The technical layer nobody sees, but everyone benefits from
If content is the "what," structured data is the "how do machines actually read this." Schema markup is a bit of code added to your pages that spells out, in a language search engines understand natively, what an entity is and how it relates to others on the page — this is our company, this is our product, this is the problem it solves, this is the person who wrote this article and why they're qualified to.
Nobody visiting your site will ever see this code, and that's fine — it's not for them. It's the difference between a search engine guessing what your page is about from context clues, and a search engine knowing, because you told it directly. Combine that with a deliberate internal linking strategy — every link chosen because it connects two related ideas, not just because it seemed like a reasonable place to drop one — and you've got a site that's genuinely easy for both people and machines to navigate.
Where E-E-A-T fits into all this
Google's E-E-A-T framework — experience, expertise, authoritativeness, trustworthiness — gets thrown around a lot, often vaguely. Entity-based SEO is actually one of the more concrete ways to build it, because it forces specificity:
- Experience shows up as real case studies and outcomes, not generic claims.
- Expertise shows up as content that goes deeper than the surface-level explainer everyone else has already written.
- Authoritativeness shows up as consistency — your brand keeps appearing, accurately, next to the entities it should be associated with.
- Trustworthiness shows up in the small things: cited data, transparent methodology, content that doesn't contradict itself across pages.
None of these are tricks. They're just what happens naturally when your content is organized around real expertise instead of around what a keyword tool told you to write about.
How do you actually know it's working?
This is usually where the conversation breaks down, because "rankings went up" doesn't tell a CEO much about revenue.

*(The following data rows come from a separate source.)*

import Literature.NumberTheory.GaloisCohomology.Howard2004.DegreeTwoInertProofs
import Literature.NumberTheory.EllipticCurves.RingClassGalOverCardinalityUnits
import HarnessLib

/-!
# Howard 2004, Prop. 1.1.9 at an inert prime for EVERY imaginary quadratic `K` with `p ∤ #𝓞_K^×`:
# `H¹(K_λ, T) = H¹_f ⊕ H¹_tr` without the standing `d_K < −4` (proofs file)

Topic `NumberTheory/GaloisCohomology/Howard2004` (sequel to `InertTameGeneratorRingClassProofs` (the core
`isCompl_unramifiedSubgroup_transverseCondition_of_isImaginaryQuadratic`, inputs `hGexp`, `hGT`),
`InertTransverseDecompositionProofs` / `InertTransverseCountOfDiscrProofs` / `DegreeTwoInertProofs` (the same results under
`d_K < −4`, where `#G_ℓ = ℓ + 1`), and `EllipticCurves/RingClassGalOverCardinalityUnits` (`#G_ℓ ∣ ℓ² − 1`,
`ℓ + 1 ∣ #G_ℓ · #𝓞_K^×` for every imaginary quadratic `K`)).  THEOREMS ONLY: no definition, no named fact, no instance,
no `sorry`.

SOURCE / WHY.  B. Howard, *The Heegner point Kolyvagin system*, Compositio Math. **140** (2004) = arXiv:1202.6340, §1.2
(p. 6 L84–92): «the maximal `p`-subextension of `K[ℓ]_λ/K_λ` (call it `L`) is a maximal totally tamely ramified abelian
`p`-extension of `K_λ` whose Galois group is canonically identified with the `p`-Sylow subgroup of `G_ℓ`» — true exactly
when `p ∤ u_K = #𝓞_K^×/2` (`#Gal(K[ℓ]_λ/K_λ) = #G_ℓ = (ℓ + 1)/u_K`, Cox Thm. 7.24), i.e. for every `(p, d_K)` with `p` odd
except `(3, −3)` (cell `pub/bsd-print-x9`, REF-167 «How04-2.6.1@(3,−3)-units»; admissible upgrade (i) «prove degree
(ℓ+1)/u_K + p-Sylow under p ∤ u_K»).  Prop. 1.1.9 (p. 6 L17–25) = `IsCompl H¹_f H¹_tr` needs from `G_ℓ` only
(a) every `g ∈ G_ℓ` has `g^{q_λ − 1} = 1` (`#G_ℓ ∣ ℓ² − 1 = q_λ − 1`, NO unit hypothesis) and (b) `#G_ℓ · T = 0`, which for a
`p`-primary `T` with `(ℓ + 1) · T = 0` follows from `ℓ + 1 ∣ #G_ℓ · #𝓞_K^×` and `p ∤ #𝓞_K^×`.  Here:

* §1 `nsmul_eq_zero_of_dvd_mul_of_coprime` (the arithmetic of (b));
  `natCard_ringClassGalOver_smul_eq_zero_of_not_dvd_card_units` (= `hGT`);
  `pow_residueFieldCard_sub_one_eq_one_of_mem_ringClassGalOver_of_isImaginaryQuadratic` (= `hGexp`, unconditional);
  `not_dvd_card_units_of_discr_lt` (`d_K < −4`, `p` odd ⇒ `p ∤ #𝓞_K^× = 2`: the old hypothesis implies the new).
* §2 (inert `λ ∋ ℓ`) `exists_forall_pow_inv_mul_mem_localRingClassSubgroup_of_isImaginaryQuadratic` (`hcyc`, now for EVERY
  imaginary quadratic `K`); under `hu : ¬ p ∣ Nat.card (𝓞 K)ˣ`:
  **`isCompl_unramifiedSubgroup_transverseCondition_of_not_dvd_card_units`** (Prop. 1.1.9), `natCard_transverseCondition_eq_…`,
  `…_mul_eq_…`, `…_mul_eq_…'` (counts), `exists_transverse_submodule_isCompl_linearEquiv_of_not_dvd_card_units` (`R`-package).
* §3 the same in the `IsDegreeTwo` / `transverseStructure` currency (`…_of_isDegreeTwo_of_not_dvd_card_units`).

NOT HERE: the `DVRSetting`-level twins (`DVRSettingEngineLocalInputsOfUnitsProofs`); `(p, d_K) = (3, −3)` (a genuine gap of
the printed §1.2); `thm161_dvrKolyvaginBound` is NOT proved; no summit statement is proved; BSD is not proved by any of this.
Seat `bsd-line-x9-p1-w3` g15, brick (HD-FREE).

References: [Howard2004HeegnerKolyvagin] §1.2, Prop. 1.1.9, Def. 1.2.2 (arXiv:1202.6340 p. 6 L17–25, L57–125);
[GrossLMS1991] §1 (PDF p. 212), §3 (PDF p. 217 l. 1–3); [Cox2013] §7.D Thm. 7.24.
-/

set_option autoImplicit false

noncomputable section

open NumberField IsDedekindDomain IsDedekindDomain.HeightOneSpectrum Field

namespace Literature.NumberTheory.GaloisCohomology.Howard2004

open Literature.NumberTheory.GaloisRepresentations
open Literature.NumberTheory.GaloisRepresentations.DiscreteGaloisModule
open Literature.NumberTheory.GaloisRepresentations.IsNonarchimedeanLocalField
open Literature.NumberTheory.EllipticCurves
open Literature.NumberTheory.GaloisRepresentations.galoisCohomology

variable {K : Type} [Field K] [NumberField K]

/-! ## §1 `#G_ℓ · T = 0` from `ℓ + 1 ∣ #G_ℓ · #𝓞_K^×`, and `g^{q_λ−1} = 1` on `G_ℓ` -/

/-- Arithmetic of the unit index: if `a · x = 0`, `a ∣ g·u`, `N · x = 0` and `gcd(N, u) = 1` then `g · x = 0`
(with `a = ℓ + 1`, `g = #G_ℓ`, `u = #𝓞_K^×`, `N = p^n`). [cite: Cox2013, §7.D Thm. 7.24 (the unit index [𝒪_K^× : 𝒪^×])] -/
theorem nsmul_eq_zero_of_dvd_mul_of_coprime {M : Type*} [AddCommGroup M] {x : M} {a g u N : ℕ}
    (ha : a • x = 0) (hdvd : a ∣ g * u) (hN : N • x = 0) (hcop : Nat.Coprime N u) : g • x = 0 := by
  obtain ⟨k, hk⟩ := hdvd
  obtain ⟨s, t, hst⟩ := Nat.isCoprime_iff_coprime.mpr hcop.symm
  -- `x = (s u) · x` since `s u + t N = 1` and `N · x = 0`
  have hx : ((s * u : ℤ)) • x = x := by
    have h1 : ((s * u + t * N : ℤ)) • x = x := by rw [hst, one_zsmul]
    rwa [add_zsmul, mul_smul t, natCast_zsmul, hN, smul_zero, add_zero] at h1
  have hgu : ((g * u : ℕ) : ℤ) • x = 0 := by
    rw [natCast_zsmul, hk, mul_comm, mul_smul, ha, smul_zero]
  calc g • x = (g : ℤ) • ((s * u : ℤ) • x) := by rw [hx, natCast_zsmul]
    _ = s • (((g * u : ℕ) : ℤ) • x) := by rw [smul_smul, smul_smul]; congr 1; push_cast; ring
    _ = 0 := by rw [hgu, smul_zero]

/-- **`#G_ℓ · T = 0`** for `G_ℓ = Gal(K[ℓ]/K[1])`, `K` any imaginary quadratic field, `ℓ` inert, `T` `p`-primary with
`(ℓ + 1) · T = 0` and **`p ∤ #𝓞_K^×`** (`ℓ + 1 ∣ #G_ℓ · #𝓞_K^×`): the input `hT` of
`isCompl_unramifiedSubgroup_transverseCondition_of_isImaginaryQuadratic`.
[cite: Howard2004HeegnerKolyvagin, §1.2 (arXiv:1202.6340 p. 6 L84–92)] [cite: Cox2013, §7.D Thm. 7.24] -/
theorem natCard_ringClassGalOver_smul_eq_zero_of_not_dvd_card_units {M : Type*} [AddCommGroup M] (p : ℕ)
    [Fact p.Prime] (hK : IsImaginaryQuadratic K) (hu : ¬ p ∣ Nat.card (𝓞 K)ˣ) (ι : K →+* ℂ) {ℓ : ℕ}
    (hℓ : ℓ.Prime) (hℓP : (Ideal.span {(ℓ : 𝓞 K)}).IsPrime) (hp : ∀ x : M, ∃ n : ℕ, p ^ n • x = 0)
    (hℓT : ∀ x : M, (ℓ + 1) • x = 0) (x : M) : Nat.card (ringClassGalOver ι (ℓ * 1) 1) • x = 0 := by
  obtain ⟨n, hn⟩ := hp x
  exact nsmul_eq_zero_of_dvd_mul_of_coprime (hℓT x)
    (RingClassField.succ_dvd_card_ringClassGalOver_mul_card_units hK ι hℓ hℓP) hn
    (Nat.Coprime.pow_left n ((Nat.Prime.coprime_iff_not_dvd Fact.out).mpr hu))

/-- **`g^{q_λ − 1} = 1` for every `g ∈ G_ℓ`**, `K` ANY imaginary quadratic field, `(ℓ)` inert, `λ ∋ ℓ` (`q_λ = ℓ²`,
`#G_ℓ ∣ ℓ² − 1`): the input `hGexp` of the Prop. 1.1.9 core, with no hypothesis on the units.
[cite: Howard2004HeegnerKolyvagin, §1.2 (arXiv:1202.6340 p. 6 L84–92)] [cite: GrossLMS1991, §3 (PDF p. 217 l. 1–3)] -/
theorem pow_residueFieldCard_sub_one_eq_one_of_mem_ringClassGalOver_of_isImaginaryQuadratic
    (hK : IsImaginaryQuadratic K) (ι : K →+* ℂ) {ℓ : ℕ} (hℓ : ℓ.Prime) (hℓP : (Ideal.span {(ℓ : 𝓞 K)}).IsPrime)
    {v : HeightOneSpectrum (𝓞 K)} (hv : (ℓ : 𝓞 K) ∈ v.asIdeal)
    {g : ringClassField K ι (ℓ * 1) ≃ₐ[ℚ] ringClassField K ι (ℓ * 1)} (hg : g ∈ ringClassGalOver ι (ℓ * 1) 1) :
    g ^ (residueFieldCard (v.adicCompletion K) - 1) = 1 := by
  rw [residueFieldCard_adicCompletion_eq_sq_of_inert hK.1 hℓ hℓP hv]
  exact RingClassField.pow_sq_sub_one_eq_one_of_mem_ringClassGalOver hK ι hℓ hℓP hg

The metrics that actually matter here look a bit different from classic SEO reporting:
- How often does your brand show up in AI-generated answers and overviews for your category — not just organic blue links?
- Is the traffic landing on your entity-rich content actually converting, or just visiting and leaving?
- Are you starting to own a topic — appearing for the dozens of related searches around a theme — rather than just one or two head terms?
None of this shows results in two weeks. It's slower than a paid campaign and that's exactly why it compounds: once a search engine trusts you as the authority on a topic, that trust doesn't reset every month.
Where to actually start
If this all sounds like a lot, it doesn't have to start that way. A reasonable first pass looks like:
- List out the entities that actually matter to your business — your core products, the problems you solve, the language your buyers use.
- Audit what you already have and find the obvious gaps.
- Pick one pillar topic and build it out properly, with a few solid cluster pieces underneath.
- Get basic schema markup in place for your organization, products, and key pages.
- Link things together on purpose, not by accident.
You don't need to overhaul your entire site in month one. You need one well-built topic cluster that proves the model works, and a clear sense of what to connect next.
The companies that will own their category in AI-powered search aren't necessarily the ones with the biggest content budgets. They're the ones whose expertise is the most clearly mapped out — for humans and machines alike. That's a fixable problem, and it's worth fixing before the gap gets harder to close.